First you can reverse() the array and loop through it as normal. However I prefer to use enumerate() much of the time since it outputs a tuple containing the object and it's index.

The one thing to note here is that it is important to call these in the right order:

for (index, element) in array.enumerate().reverse()

yields indexes in descending order (which is what I generally expect). whereas:

for (index, element) in array.reverse().enumerate() (which is a closer match to NSArray's reverseEnumerator)

walks the array backward but outputs ascending indexes.

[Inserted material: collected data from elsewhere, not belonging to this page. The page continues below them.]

import Literature.LinearAlgebra.Matrix.QInversiveNonsingularBlocks
import Literature.LinearAlgebra.Matrix.QInversiveCompanion
import Mathlib.LinearAlgebra.Semisimple
import Mathlib.LinearAlgebra.Matrix.Charpoly.Minpoly
import Mathlib.LinearAlgebra.Charpoly.Basic
import Mathlib.FieldTheory.Perfect
import Mathlib.Algebra.Polynomial.Expand
import HarnessLib

/-!
# Goresky–Tai 2017, Lemma 12, the semisimplicity clauses: for a `q`-inversive `γ = (A B; C ᵗA)`,
# `γ` semisimple ⟹ `A` semisimple; conversely `A` semisimple with `B, C` nonsingular ⟹ `γ` semisimple

Topic `Literature/LinearAlgebra/Matrix`; THEOREMS ONLY (no definition, no instance, no named fact; D-0026 net
debt 0).  Lane `lit-hodgefound` (summit `HodgeConjecture`, Track 2 foundations library), seat
`lit-hodgefound-p15`, generation 56, row g56-#8; sequel of `QInversiveNonsingularBlocks` (g56-#6: Lemma 12
(1) ⟺ (2)), `QInversiveEigenvalueBound` (g56-#7: (4.3)) and `QInversiveCompanion` (g56-#4: the completion (4.4)).

THE PRINT.  M. Goresky, Y.-S. Tai, *Real structures on ordinary Abelian varieties*, arXiv:1701.07742
[GoreskyTai2017RealStructuresOrdinary], §4.1 (p0011).  A `q`-inversive element is by definition SEMISIMPLE with
multiplier `q` and `τ₀γτ₀⁻¹ = qγ⁻¹`; Lemma 12, after the equivalence (1) ⟺ (2), continues verbatim:

> If these properties hold then the matrix `A` is semisimple, and the characteristic polynomial of `A` is `h(2x)`,
> where `h(x)` is the real counterpart … to `p(x)`, the characteristic polynomial of `γ`. If `p(x)` is also a
> Weil `q`-polynomial then every eigenvalue `β` of `A` satisfies `|β| < √q` (4.3).
> Conversely, let `A ∈ GL_n(ℚ)` be semisimple and suppose that its eigenvalues `β₁, ⋯, βₙ` (not necessarily
> distinct) are totally real and that `|β_r| < √q` for `1 ≤ r ≤ n`. Then for any symmetric nonsingular matrix
> `C ∈ GL_n(ℚ)` such that `ᵗAC = CA`, the following element `γ = (A, (A² − qI)C⁻¹; C, ᵗA) ∈ GSp_{2n}(ℚ)` (4.4)
> is `q`-inversive and its eigenvalues, `α_r = β_r ± √(β_r² − q)` (`1 ≤ r ≤ n`), are Weil `q`-numbers.
> *Proof.* … (a) `τ₀(w)` is an eigenvector of `γ` with eigenvalue `q/λ` (b) `u` is an eigenvector of `A` with
> eigenvalue `½(λ + q/λ)` … Since `γ` is semisimple, points (a) and (b) above imply that `A` is semisimple and
> that its characteristic polynomial is `h(2x)`.

WHAT IS HERE.  «Semisimple» for a square matrix `M` over a field `K` is the tree's (and Mathlib's)
`Module.End.IsSemisimple (Matrix.toLin' M)` (`Module.End.IsSemisimple`; e.g. `LatimerMacDuffeeSemisimple`).  The printed
eigenvector bookkeeping (a)(b) is replaced by the polynomial identities `γ·D = D·γ = γ² + q·1` for
`D = diag(2A, 2ᵗA)` (so `D = γ + qγ⁻¹ ∈ K[γ]`) and `(2γ − D)² = D² − 4q·1`:
* §1 endomorphisms of a finite-dimensional `K`-space: `exists_aeval_mul_eq_one` (an injective endomorphism has a
  polynomial inverse), `isSemisimple_of_mul_eq` (`f` semisimple injective, `f·d = f² + q` ⟹ `d ∈ K[f]` is
  semisimple), `isSemisimple_of_mul_self_eq` (perfect `K`, `2 ≠ 0`: `u² = e` with `e` semisimple and
  injective ⟹ `u` semisimple — `m_e(X²)` is separable).
* §2 matrices: `aeval_toLin'`, `isSemisimple_toLin'_iff` (semisimple ⟺ killed by a square-free polynomial),
  `aeval_fromBlocks_zero_zero`, `aeval_transpose`, `isSemisimple_toLin'_transpose_iff`,
  `isSemisimple_of_fromBlocks_zero_zero` ∕ `isSemisimple_fromBlocks_zero_zero_of_aeval_eq_zero` ∕
  `isSemisimple_fromBlocks_self_transpose`, `isSemisimple_toLin'_smul_iff`, `isSemisimple_toLin'_add_self_iff`,
  `toLin'_injective_of_det_ne_zero`.
* §3 the `q`-inversive identities over a commutative ring (`diag_mul_eq`, `mul_diag_comm`,
  `two_smul_sub_diag_mul_self`, `two_smul_sub_diag_mul`, `two_smul_sub_diag_comm`) and LEMMA 12's clauses over
  a field with `2 ≠ 0`, `q ≠ 0`: **`isSemisimple_A`** ∕ `isSemisimple_A_transpose` («`γ` semisimple ⟹ `A`
  semisimple» — conditions (1)/(2) are not needed), **`isSemisimple_of_isSemisimple_A`** (perfect `K`: `A`
  semisimple and `B, C` nonsingular ⟹ `γ` semisimple), `isSemisimple_iff_isSemisimple_A`, the converse
  construction (4.4)
  **`isSemisimple_completion_left`** (`A` semisimple, `det(A² − q) ≠ 0`, `C` symmetric nonsingular with
  `ᵗAC = CA` ⟹ `(A, (A² − qI)C⁻¹; C, ᵗA)` semisimple; its `q`-inversive relations are
  `QInversiveCompanion.completion_relations_left`), and over `ℂ` with the printed hypothesis `|β_r| < √q`:
  `det_mul_self_sub_ne_zero_of_eigenvalues`, **`isSemisimple_completion_left_of_eigenvalues`** (its eigenvalues
  are Weil `q`-numbers by `QInversiveEigenvalueBound.weil_no_real_roots_of_eigenvalues`).

NOT here: «the characteristic polynomial of `A` is `h(2x)`» holds only up to the factor `2ⁿ` (both sides monic
is impossible); its correct forms are `QInversiveCharpoly.charpoly_eq_transform_charpoly_two_smul`
(`p_γ = 𝒯_q(p_{2A})`, i.e. `h = p_{2A}`) and `QInversiveEigenvalueBound.eval_charpoly_add_self`
(`p_{2A}(2β) = 2ⁿ p_A(β)`).

## References
* [GoreskyTai2017RealStructuresOrdinary] M. Goresky, Y.-S. Tai, Real structures on ordinary Abelian varieties,
  arXiv:1701.07742 (2017), §4.1, definition of `q`-inversive («semisimple, has multiplier q and τ₀γτ₀⁻¹ = qγ⁻¹»)
  and Lemma 12 with proof (p0011).
-/

open Matrix Polynomial
import Summits.BirchSwinnertonDyer.BirchSwinnertonDyer.Theorems.ResidualThetaTransportAtTwoThetaLayerLambdaCongruenceAtTwoHeckeAdjointReexpansion
import HarnessLib

/-!
# Crux `ThetaLayerLambdaCongruenceAtTwo` (stmt-BirchSwinnertonDyer-20688, route ResidualThetaTransportAtTwo), line
# `birth` v14 — SD floor, kernel road, Hecke clause of IP, brick HA7 «MANIN CHAINS OF THE COCYCLE»: for an upper-triangular Hecke
# representative `M` with `Mγ' = δM'`, the concatenated re-expansions of the generalised edges `M·g·S` (`g` running over a Manin chain
# of `γ'`) form a Manin chain of `δ` (width seat bsd-wall-rtt-p3-w3 g11; `--supports stmt-BirchSwinnertonDyer-20688 --as helper`; closes nothing)

HONEST FRAMING. Elementary THEOREMS about lists in `SL₂(ℤ)` and cusp functions; no definition; nothing about any curve or form is asserted;
BSD is not proved by any of this.

WHAT (memo `Cruxes/ThetaLayerLambdaCongruenceAtTwo/Lines/birth-sd2-hecke-adjoint.md`, step (D)). A cusp function (`F(gT) = F(g)`,
`F(−g) = F(g)`) only depends on the cusp `g∞`, i.e. on the first column up to sign: `cuspFn_eq_of_col_smul_eq` (proportional first columns ⇒
equal values; primitive vectors). For `M, M'` upper triangular of positive determinant with `M·γ' = δ·M'` (`δ ∈ Γ₀(N)`), a Manin chain `L`
of `γ'` (`Σ_{g∈L} F(g) − F(gS) = F(γ') − F(1)`) and, for every `g`, re-expansion data of the generalised edge `M·g·S` as delivered by
`exists_reexpansion` (lists `P_g`, frames `g₀(g)`, `h₁(g)`): the list `L' = concat_g [g₀(g)·f·S : f ∈ P_g]` is a Manin chain of `δ`
(`maninChain_of_reexpansions`). This is the Manin-slot input of the transpose identity (brick HA8).

References: [Manin1972] §1.5–1.7; [Merel1995Homologie] §2.1 (condition (C)); [CremonaAlgorithms1997] §2.2.
-/

set_option autoImplicit false

noncomputable section

-- justification: the `Summit.BirchSwinnertonDyer.BirchSwinnertonDyer.…` path repeats a component (route-file convention)
set_option linter.dupNamespace false

open scoped Classical MatrixGroups

open CongruenceSubgroup Matrix.SpecialLinearGroup ModularGroup
open Literature.NumberTheory.EllipticCurves.ModularForms

namespace Summit.BirchSwinnertonDyer.BirchSwinnertonDyer.Theorems.ThetaLayerLambdaCongruenceAtTwo

section CuspFn

/-- A cusp function is invariant under right multiplication by any power of `T`. [folklore] -/
theorem cuspFn_mul_T_zpow {A : Type} [AddCommGroup A] (F : SL(2, ℤ) → A) (hT : ∀ g, F (g * T) = F g) (g : SL(2, ℤ)) (k : ℤ) :
    F (g * T ^ k) = F g := by
  have hTk : ∀ (k : ℕ) (g : SL(2, ℤ)), F (g * T ^ k) = F g := by
    intro k; induction k with
    | zero => intro g; simp
    | succ k ih => intro g; rw [pow_succ, ← mul_assoc, hT, ih]
  rcases Int.eq_nat_or_neg k with ⟨n, rfl | rfl⟩
  · exact_mod_cast hTk n g
  · have h := hTk n (g * T ^ (-(n : ℤ)))
    rw [mul_assoc, ← zpow_natCast, ← zpow_add, neg_add_cancel, zpow_zero, mul_one] at h
    exact h.symm

/-- **Primitive vectors**: if the first columns of `h, h' ∈ SL₂(ℤ)` are proportional (`k·col₀(h) = k'·col₀(h')`, `k, k' ≠ 0`) then they
are equal up to sign. [folklore] -/
theorem col_eq_or_eq_neg_of_smul_eq (h h' : SL(2, ℤ)) (k k' : ℤ) (hk' : k' ≠ 0)
    (h0 : k * h 0 0 = k' * h' 0 0) (h1 : k * h 1 0 = k' * h' 1 0) :
    (h' 0 0 = h 0 0 ∧ h' 1 0 = h 1 0) ∨ (h' 0 0 = -h 0 0 ∧ h' 1 0 = -h 1 0) := by
  have hd : h 0 0 * h 1 1 - h 0 1 * h 1 0 = 1 := by
    have := Matrix.det_fin_two h.1; rw [h.2] at this; linear_combination -this
  have hd' : h' 0 0 * h' 1 1 - h' 0 1 * h' 1 0 = 1 := by
    have := Matrix.det_fin_two h'.1; rw [h'.2] at this; linear_combination -this
  -- `k' (h'₀₀ h₁₁ − h'₁₀ h₀₁) = k` and symmetrically
  have e1 : k' * (h' 0 0 * h 1 1 - h' 1 0 * h 0 1) = k := by linear_combination h 1 1 * (-h0) + h 0 1 * h1 + k * hd
  have e2 : k * (h 0 0 * h' 1 1 - h 1 0 * h' 0 1) = k' := by linear_combination h' 1 1 * h0 - h' 0 1 * h1 + k' * hd'
  have hdvd : k' ∣ k := ⟨_, e1.symm⟩
  have hdvd' : k ∣ k' := ⟨_, e2.symm⟩
  rcases Int.natAbs_eq_natAbs_iff.mp (Int.natAbs_eq_of_dvd_dvd hdvd' hdvd) with e | e
  · left
    rw [e] at h0 h1
    exact ⟨(mul_left_cancel₀ hk' h0).symm, (mul_left_cancel₀ hk' h1).symm⟩
  · right
    rw [e] at h0 h1
    constructor
    · have : k' * h' 0 0 = k' * (-h 0 0) := by linear_combination -h0
      exact mul_left_cancel₀ hk' this
    · have : k' * h' 1 0 = k' * (-h 1 0) := by linear_combination -h1
      exact mul_left_cancel₀ hk' this

/-- **Cusp functions depend only on the cusp**: if the first columns of `h, h'` are proportional then `F h = F h'` for every cusp
function `F`. [cite: Manin1972, §1.5] -/
theorem cuspFn_eq_of_col_smul_eq {A : Type} [AddCommGroup A] (F : SL(2, ℤ) → A) (hT : ∀ g, F (g * T) = F g)
    (hneg : ∀ g, F (-g) = F g) (h h' : SL(2, ℤ)) (k k' : ℤ) (hk' : k' ≠ 0)
    (h0 : k * h 0 0 = k' * h' 0 0) (h1 : k * h 1 0 = k' * h' 1 0) : F h' = F h := by
  rcases col_eq_or_eq_neg_of_smul_eq h h' k k' hk' h0 h1 with ⟨e0, e1⟩ | ⟨e0, e1⟩
  · obtain ⟨j, rfl⟩ := exists_eq_mul_T_zpow_of_col_eq h h' e0 e1
    exact cuspFn_mul_T_zpow F hT h j
  · have e0' : (-h') 0 0 = h 0 0 := by simp [e0]
    have e1' : (-h') 1 0 = h 1 0 := by simp [e1]
    obtain ⟨j, hj⟩ := exists_eq_mul_T_zpow_of_col_eq h (-h') e0' e1'
    rw [← hneg h', hj]
    exact cuspFn_mul_T_zpow F hT h j

end CuspFn

section ManinChain

variable {N : ℕ}

/-- Sum over a concatenation of lists. [folklore] -/
theorem list_sum_map_flatMap {β : Type} [AddCommMonoid β] (L : List SL(2, ℤ)) (Q : SL(2, ℤ) → List SL(2, ℤ)) (φ : SL(2, ℤ) → β) :
    ((L.flatMap Q).map φ).sum = (L.map fun g ↦ ((Q g).map φ).sum).sum := by
  induction L with
  | nil => simp
  | cons a L ih => simp [List.flatMap_cons, ih]

/-- **Manin chains of the cocycle by concatenated re-expansions (brick HA7).** Let `M, M'` be integer matrices with `M₁₀ = M'₁₀ = 0` and
positive determinant, `δ ∈ Γ₀(N)` with `M·γ' = δ·M'`, and `L` a Manin chain of `γ'`. Suppose for every `g ∈ SL₂(ℤ)` we are given the
re-expansion data of the generalised edge `C_g = M·g·S` (frame `g₀(g)`, list `P_g`, end frame `h₁(g)`, as in `exists_reexpansion`:
`g₀(g)·P_g` telescopes from `F(g₀(g))` to `F(g₀(g)h₁(g))`, `col₀(C_g) = u_g·col₀(g₀(g))`, `col₁(C_g) = d_g·col₀(g₀(g)h₁(g))`). Then
`L' = concat_{g∈L} [g₀(g)·f·S : f ∈ P_g]` is a Manin chain of `δ`: `Σ_{x∈L'} F(x) − F(xS) = F(δ) − F(1)` for every cusp function `F`.
[cite: Manin1972, §1.5–1.7] [cite: Merel1995Homologie, §2.1] -/
theorem maninChain_of_reexpansions (M M' : Matrix (Fin 2) (Fin 2) ℤ) (hM : M 1 0 = 0) (hM' : M' 1 0 = 0)
    (hMdet : 0 < M.det) (γ' δ : Gamma0 N)
    (hcoc : M * ((γ' : SL(2, ℤ)) : Matrix (Fin 2) (Fin 2) ℤ) = ((δ : SL(2, ℤ)) : Matrix (Fin 2) (Fin 2) ℤ) * M')
    (L : List SL(2, ℤ))
    (hL : ∀ {A : Type} [AddCommGroup A] (F : SL(2, ℤ) → A), (∀ g, F (g * T) = F g) → (∀ g, F (-g) = F g) →
      (L.map fun g ↦ F g - F (g * S)).sum = F (γ' : SL(2, ℤ)) - F 1)
    (g₀ h₁ : SL(2, ℤ) → SL(2, ℤ)) (P : SL(2, ℤ) → List SL(2, ℤ)) (uu dd : SL(2, ℤ) → ℤ)
    (huu : ∀ g, uu g ≠ 0) (hdd : ∀ g, dd g ≠ 0)
    (htel : ∀ g, ∀ {A : Type} [AddCommGroup A] (F : SL(2, ℤ) → A), (∀ g, F (g * T) = F g) → (∀ g, F (-g) = F g) →
      (((P g).map fun f ↦ g₀ g * f).map fun f ↦ F (f * S) - F f).sum = F (g₀ g * h₁ g) - F (g₀ g))
    (hcol0 : ∀ g i, (M * ((g : SL(2, ℤ)) : Matrix (Fin 2) (Fin 2) ℤ) * ((S : SL(2, ℤ)) : Matrix (Fin 2) (Fin 2) ℤ)) i 0 =
      uu g * (g₀ g) i 0)
    (hcol1 : ∀ g i, (M * ((g : SL(2, ℤ)) : Matrix (Fin 2) (Fin 2) ℤ) * ((S : SL(2, ℤ)) : Matrix (Fin 2) (Fin 2) ℤ)) i 1 =
      dd g * (g₀ g * h₁ g) i 0)
    {A : Type} [AddCommGroup A] (F : SL(2, ℤ) → A) (hT : ∀ g, F (g * T) = F g) (hneg : ∀ g, F (-g) = F g) :
    ((L.flatMap fun g ↦ (P g).map fun f ↦ g₀ g * f * S).map fun x ↦ F x - F (x * S)).sum = F (δ : SL(2, ℤ)) - F 1 := by
  -- a frame `θ k` at the cusp `M k ∞` for every `k`
  have hθ : ∀ k : SL(2, ℤ), ∃ (θ : SL(2, ℤ)) (c : ℤ), c ≠ 0 ∧ ∀ i, (M * ((k : SL(2, ℤ)) : Matrix (Fin 2) (Fin 2) ℤ)) i 0 = c * θ i 0 := by
    intro k
    have hdet : 0 < (M * ((k : SL(2, ℤ)) : Matrix (Fin 2) (Fin 2) ℤ)).det := by
      rw [Matrix.det_mul, Matrix.SpecialLinearGroup.det_coe, mul_one]; exact hMdet
    obtain ⟨θ, u, v, w, hu, -, hkeq⟩ := exists_hermite _ hdet
    refine ⟨θ, u, hu.ne', fun i ↦ ?_⟩
    rw [hkeq, Matrix.mul_apply, Fin.sum_univ_two]
    fin_cases i <;> simp <;> ring
  choose θ c hc hθc using hθ
  -- the cusp function `F̂ k = F (θ k)`
  have hMk0 : ∀ (k : SL(2, ℤ)) i, (M * ((k : SL(2, ℤ)) : Matrix (Fin 2) (Fin 2) ℤ)) i 0 = M i 0 * k 0 0 + M i 1 * k 1 0 := by
    intro k i; rw [Matrix.mul_apply, Fin.sum_univ_two]
  have FhatT : ∀ k, F (θ (k * T)) = F (θ k) := by
    intro k
    refine cuspFn_eq_of_col_smul_eq F hT hneg (θ k) (θ (k * T)) (c k) (c (k * T)) (hc (k * T)) ?_ ?_
    · rw [← hθc, ← hθc, hMk0, hMk0]; simp [ModularGroup.coe_T, Matrix.mul_apply, Fin.sum_univ_two]
    · rw [← hθc, ← hθc, hMk0, hMk0]; simp [ModularGroup.coe_T, Matrix.mul_apply, Fin.sum_univ_two]
  have Fhatneg : ∀ k, F (θ (-k)) = F (θ k) := by
    intro k
    refine cuspFn_eq_of_col_smul_eq F hT hneg (θ k) (θ (-k)) (-c k) (c (-k)) (hc (-k)) ?_ ?_
    · rw [← hθc, neg_mul, ← hθc, hMk0, hMk0]; simp; ring
    · rw [← hθc, neg_mul, ← hθc, hMk0, hMk0]; simp; ring
  -- telescoping of `L` for `F̂`
  have hLhat := hL (fun k ↦ F (θ k)) FhatT Fhatneg
  -- endpoints: `F̂ 1 = F 1`, `F̂ γ' = F δ`
  have h_one : F (θ 1) = F 1 := by
    refine cuspFn_eq_of_col_smul_eq F hT hneg 1 (θ 1) (M 0 0) (c 1) (hc 1) ?_ ?_
    · rw [← hθc, hMk0]; simp
    · rw [← hθc, hMk0]; simp [hM]
  have h_gam : F (θ (γ' : SL(2, ℤ))) = F (δ : SL(2, ℤ)) := by
    refine cuspFn_eq_of_col_smul_eq F hT hneg (δ : SL(2, ℤ)) (θ (γ' : SL(2, ℤ))) (M' 0 0) (c (γ' : SL(2, ℤ))) (hc _) ?_ ?_
    · rw [← hθc, hcoc, Matrix.mul_apply, Fin.sum_univ_two, hM']; simp; ring
    · rw [← hθc, hcoc, Matrix.mul_apply, Fin.sum_univ_two, hM']; simp; ring
  -- each block telescopes from `F̂ (gS)`… more precisely from `F(g₀ g)` (cusp `MgS∞ = Mg0`) to `F(g₀ g h₁ g)` (cusp `Mg∞`)
  have hS0 : ∀ (g : SL(2, ℤ)) i, (M * ((g : SL(2, ℤ)) : Matrix (Fin 2) (Fin 2) ℤ) * ((S : SL(2, ℤ)) : Matrix (Fin 2) (Fin 2) ℤ)) i 0 =
      (M * (((g * S : SL(2, ℤ))) : Matrix (Fin 2) (Fin 2) ℤ)) i 0 := by
    intro g i; rw [Matrix.SpecialLinearGroup.coe_mul, Matrix.mul_assoc]
  have hS1 : ∀ (g : SL(2, ℤ)) i, (M * ((g : SL(2, ℤ)) : Matrix (Fin 2) (Fin 2) ℤ) * ((S : SL(2, ℤ)) : Matrix (Fin 2) (Fin 2) ℤ)) i 1 =
      -(M * ((g : SL(2, ℤ)) : Matrix (Fin 2) (Fin 2) ℤ)) i 0 := by
    intro g i
    rw [Matrix.mul_assoc, Matrix.mul_apply, Fin.sum_univ_two, Matrix.mul_apply, Fin.sum_univ_two, ModularGroup.coe_S]
    simp [Matrix.mul_apply, Fin.sum_univ_two]; ring
  have hstart : ∀ g, F (g₀ g) = F (θ (g * S)) := by
    intro g
    refine (cuspFn_eq_of_col_smul_eq F hT hneg (θ (g * S)) (g₀ g) (c (g * S)) (uu g) (huu g) ?_ ?_)
    · rw [← hθc, ← hS0, hcol0]
    · rw [← hθc, ← hS0, hcol0]
  have hend : ∀ g, F (g₀ g * h₁ g) = F (θ g) := by
    intro g
    refine (cuspFn_eq_of_col_smul_eq F hT hneg (θ g) (g₀ g * h₁ g) (-c g) (dd g) (hdd g) ?_ ?_)
    · rw [neg_mul, ← hθc, ← hS1, hcol1]
    · rw [neg_mul, ← hθc, ← hS1, hcol1]
  -- assemble
  rw [list_sum_map_flatMap]
  have hblock : ∀ g, (((P g).map fun f ↦ g₀ g * f * S).map fun x ↦ F x - F (x * S)).sum = F (θ g) - F (θ (g * S)) := by
    intro g
    have h := htel g F hT hneg
    rw [List.map_map] at h ⊢
    have e : ((P g).map ((fun x ↦ F x - F (x * S)) ∘ fun f ↦ g₀ g * f * S)) =
        (P g).map ((fun f ↦ F (f * S) - F f) ∘ fun f ↦ g₀ g * f) := by
      refine List.map_congr_left fun f _ ↦ ?_
      simp only [Function.comp_apply, mul_assoc, S_mul_S_eq_neg_one, mul_neg, mul_one, hneg]
    rw [e, h, hend, hstart]
  simp_rw [hblock]
  rw [hLhat, h_one, h_gam]

end ManinChain

end Summit.BirchSwinnertonDyer.BirchSwinnertonDyer.Theorems.ThetaLayerLambdaCongruenceAtTwo

end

For Swift 2.0 and above you should apply reverse on a range collection

for i in (0 ..< 10).reverse() {
  // process
}

It has been renamed to .reversed() in Swift 3.0

You can consider using the C-Style while loop instead. This works just fine in Swift 3:

var i = 5 
while i > 0 { 
    print(i)
    i -= 1
}

var sum1 = 0
for i in 0...100{
    sum1 += i
}
print (sum1)

for i in (10...100).reverse(){
    sum1 /= i
}
print(sum1)

Swift 4.0

for i in stride(from: 5, to: 0, by: -1) {
    print(i) // 5,4,3,2,1
}

If you want to include the to value:

for i in stride(from: 5, through: 0, by: -1) {
    print(i) // 5,4,3,2,1,0
}

Apply the reverse function to the range to iterate backwards:

For Swift 1.2 and earlier:

// Print 10 through 1
for i in reverse(1...10) {
    println(i)
}

It also works with half-open ranges:

// Print 9 through 1
for i in reverse(1..<10) {
    println(i)
}

Note: reverse(1...10) creates an array of type [Int], so while this might be fine for small ranges, it would be wise to use lazy as shown below or consider the accepted stride answer if your range is large.

To avoid creating a large array, use lazy along with reverse(). The following test runs efficiently in a Playground showing it is not creating an array with one trillion Ints!

Test:

var count = 0
for i in lazy(1...1_000_000_000_000).reverse() {
    if ++count > 5 {
        break
    }
    println(i)
}

For Swift 2.0 in Xcode 7:

for i in (1...10).reverse() {
    print(i)
}

Note that in Swift 2.0, (1...1_000_000_000_000).reverse() is of type ReverseRandomAccessCollection<(Range<Int>)>, so this works fine:

var count = 0
for i in (1...1_000_000_000_000).reverse() {
    count += 1
    if count > 5 {
        break
    }
    print(i)
}

For Swift 3.0 reverse() has been renamed to reversed():

for i in (1...10).reversed() {
    print(i) // prints 10 through 1
}